By Sam Nussey and Makiko Yamazaki
TOKYO (Reuters) – Japan’s Nippon Telegraph and Telephone Corp (NTT) <9432.T> said it will spend 4.25 trillion yen ($40 billion) to take its wireless carrier business private, in a deal that opens the path to lower prices as the government calls for cuts.
NTT will launch Japan’s largest-ever tender offer for the 34% of NTT Docomo Inc <9437.T> stock that it does not own, the firm said in a statement. The telecoms firm will offer 3,900 yen per share, a premium of 40.5% to Monday’s closing price.
The buyout comes as new prime minister Yoshihide Suga calls on wireless carriers to reduce prices, with the government hoping resultant savings will stimulate consumer spending elsewhere in the economy.
On Tuesday, Chief Cabinet Secretary Katsunobu Kato reiterated that call, saying there needs to be “visible progress on lowering mobile phone charges”.
“NTT Docomo’s financial base will become stronger giving us the capacity to cut prices,” NTT Chief Executive Jun Sawada told a news conference.
NTT’s share price fell as much as 5.8% after the company said it was considering the buyout. The stock closed down 3% while NTT Docomo ended up 16% at its daily trade limit.
Mobile peers KDDI Corp <9433.T> and SoftBank Corp <9434.T> fell 4%, with SoftBank touching record lows.
That continued a slide among telcos which began when Shinzo Abe announced plans to step down as prime minister on Aug. 28, as investors digested the prospect of Suga, who had previously called for price cuts, becoming premier.
Graphic: The Suga slide https://tmsnrt.rs/3n0nIfd
NTT spun off NTT Docomo in 1992 ahead of listing in 1998, as the government sought to stimulate competition in the telecoms sector. Buying it back would mark the end of a prominent parent-child listing that are frowned upon abroad yet common in Japan.
At $40 billion, NTT’s tender offer is among the largest deals this year globally, Refinitiv data showed.
“Post acquisition, Docomo will no longer be answerable to shareholders. If the government instructs it to cut prices, it will oblige,” Jefferies analyst Atul Goyal wrote in a client note.

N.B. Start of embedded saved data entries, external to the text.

/-- [AS08 Prop 4.2]: for `k = 2, …, 6` the general member of `𝓜_{n,k}` is `y² = x³ + p₁₂(t)` with
`n` double roots (`k = 2`); one `4`-uple and `n-3` double roots (`k = 3`); one `5`-uple and `n-4` double
roots (`k = 4`); one `5`-uple, one `4`-uple and `n-7` double roots (`k = 5`); two `5`-uple and `n-8`
double roots (`k = 6`); all other roots simple (`deg = 12`).  Junk (`[]`) for other `k`. -/
def generalMember (n k : ℕ) : List ℕ :=
  if k = 2 then List.replicate n 2 ++ List.replicate (12 - 2 * n) 1
  else if k = 3 then 4 :: (List.replicate (n - 3) 2 ++ List.replicate (14 - 2 * n) 1)
  else if k = 4 then 5 :: (List.replicate (n - 4) 2 ++ List.replicate (15 - 2 * n) 1)
  else if k = 5 then 5 :: 4 :: (List.replicate (n - 7) 2 ++ List.replicate (17 - 2 * n) 1)
  else if k = 6 then 5 :: 5 :: (List.replicate (n - 8) 2 ++ List.replicate (18 - 2 * n) 1)
  else []

/-- The general members of the components met by the nine strata, and idempotence of the dictionary on
them: rows 1, 2 ↦ `{1²,2³,4}` (row 2 itself), rows 3, 4 ↦ `{1³,2²,5}` (row 4 itself), rows 5, 7, 9 ↦ the
`s = 7` strata `{1²,2⁵}` (`X_S`), `{1⁴,2²,4}`, `{1⁵,2,5}` of REMARK S7, rows 6, 8 ↦ `{1⁴,2⁴}`, `{1⁶,2³}`. -/
theorem general_members :
    strata6J0.map (fun l => generalMember (asType l).1 (asType l).2) =
      [[4, 2, 2, 2, 1, 1], [4, 2, 2, 2, 1, 1], [5, 2, 2, 1, 1, 1], [5, 2, 2, 1, 1, 1],
       [2, 2, 2, 2, 2, 1, 1], [2, 2, 2, 2, 1, 1, 1, 1], [4, 2, 2, 1, 1, 1, 1],
       [2, 2, 2, 1, 1, 1, 1, 1, 1], [5, 2, 1, 1, 1, 1, 1]] ∧
    ∀ l ∈ strata6J0, asType (generalMember (asType l).1 (asType l).2) = asType l := by
  decide

/-- The constraints of [AS08 Thm 2.8 / Thm 1.5 / Thm 2.2 / Cor 2.7] on a type `(n, k)`:
`m = 10 - n ≥ 1`; for `k = 0`: `n = 3` and `a = m`; for `k ≥ 1`: `g = 3 + k - n ≥ 0`, `a = n + 4 - 2k ≥ 0`;
then `a ≤ min(m, 22 - 2m)`, `a ∈ {0, 22-2m} → m ≡ 2 (4)`, and for `r = 22 - 2m > 2` the conditions of
Thm 1.5 (`r` even; `r ≡ 2 (4)` if `a` even, `r ≡ 0 (4)` if `a` odd; `r > a > 0` if `r ≢ 2 (8)`).
A `Bool`-valued test (closed arithmetic), so that the tables below are checked by `decide`. -/
def admissible (n k : ℕ) : Bool :=
  let m := 10 - n
  let a := if k = 0 then m else n + 4 - 2 * k
  let r := 22 - 2 * m
  decide (n ≤ 9 ∧ (k = 0 → n = 3) ∧ (1 ≤ k → n ≤ k + 3 ∧ 2 * k ≤ n + 4) ∧
    a ≤ min m (22 - 2 * m) ∧ ((a = 0 ∨ a = 22 - 2 * m) → m % 4 = 2) ∧
    (2 < r → r % 2 = 0 ∧ (a % 2 = 0 → r % 4 = 2) ∧ (a % 2 = 1 → r % 4 = 0) ∧
      (r % 8 ≠ 2 → a < r ∧ 0 < a)))

/-- PROP AST (c): at `m = 4` (`n = 6`) exactly `k ∈ {3, 4}` is admissible (`(6,2)`: `a = 6 > 4`;
`(6,5)`: `a = 0` with `m = 4 ≢ 2 (4)`; `k ≥ 6`: `a < 0`). -/
theorem n6_components : ∀ k ≤ 12, admissible 6 k = true ↔ (k = 3 ∨ k = 4) := by
  decide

NTT, a former state monopoly, still counts the government as its largest shareholder with a 34% stake.
Government efforts to enhance competition have included backing Rakuten Inc’s <4755.T> entry into the sector this year. The e-commerce firm’s low-cost plan model could suffer, however, should prices fall more broadly.
Meanwhile, government pricing pressure comes as carriers spend big to build fifth-generation services widely seen as critical to ensuring Japan’s competitiveness.
The buyout “is driven more by the potential to develop 5G and IoT services than regulatory pressure,” said analyst Kirk Boodry at Redex Research, referring to the Internet of Things. The industry is seeking “new, less regulated revenue streams,” he said.
The telecoms firm said it will fund the acquisition through loans totalling 4.3 trillion yen from Japan’s biggest three banks and others, with Mitsubishi UFJ Financial Group Inc <8306.T> the largest lender.
NTT’s approach contrasts with that of SoftBank Group Corp <9984.T>, which is selling down its stake in its wireless unit, forgoing stable dividend income in favour of a cash injection as it focuses on investing.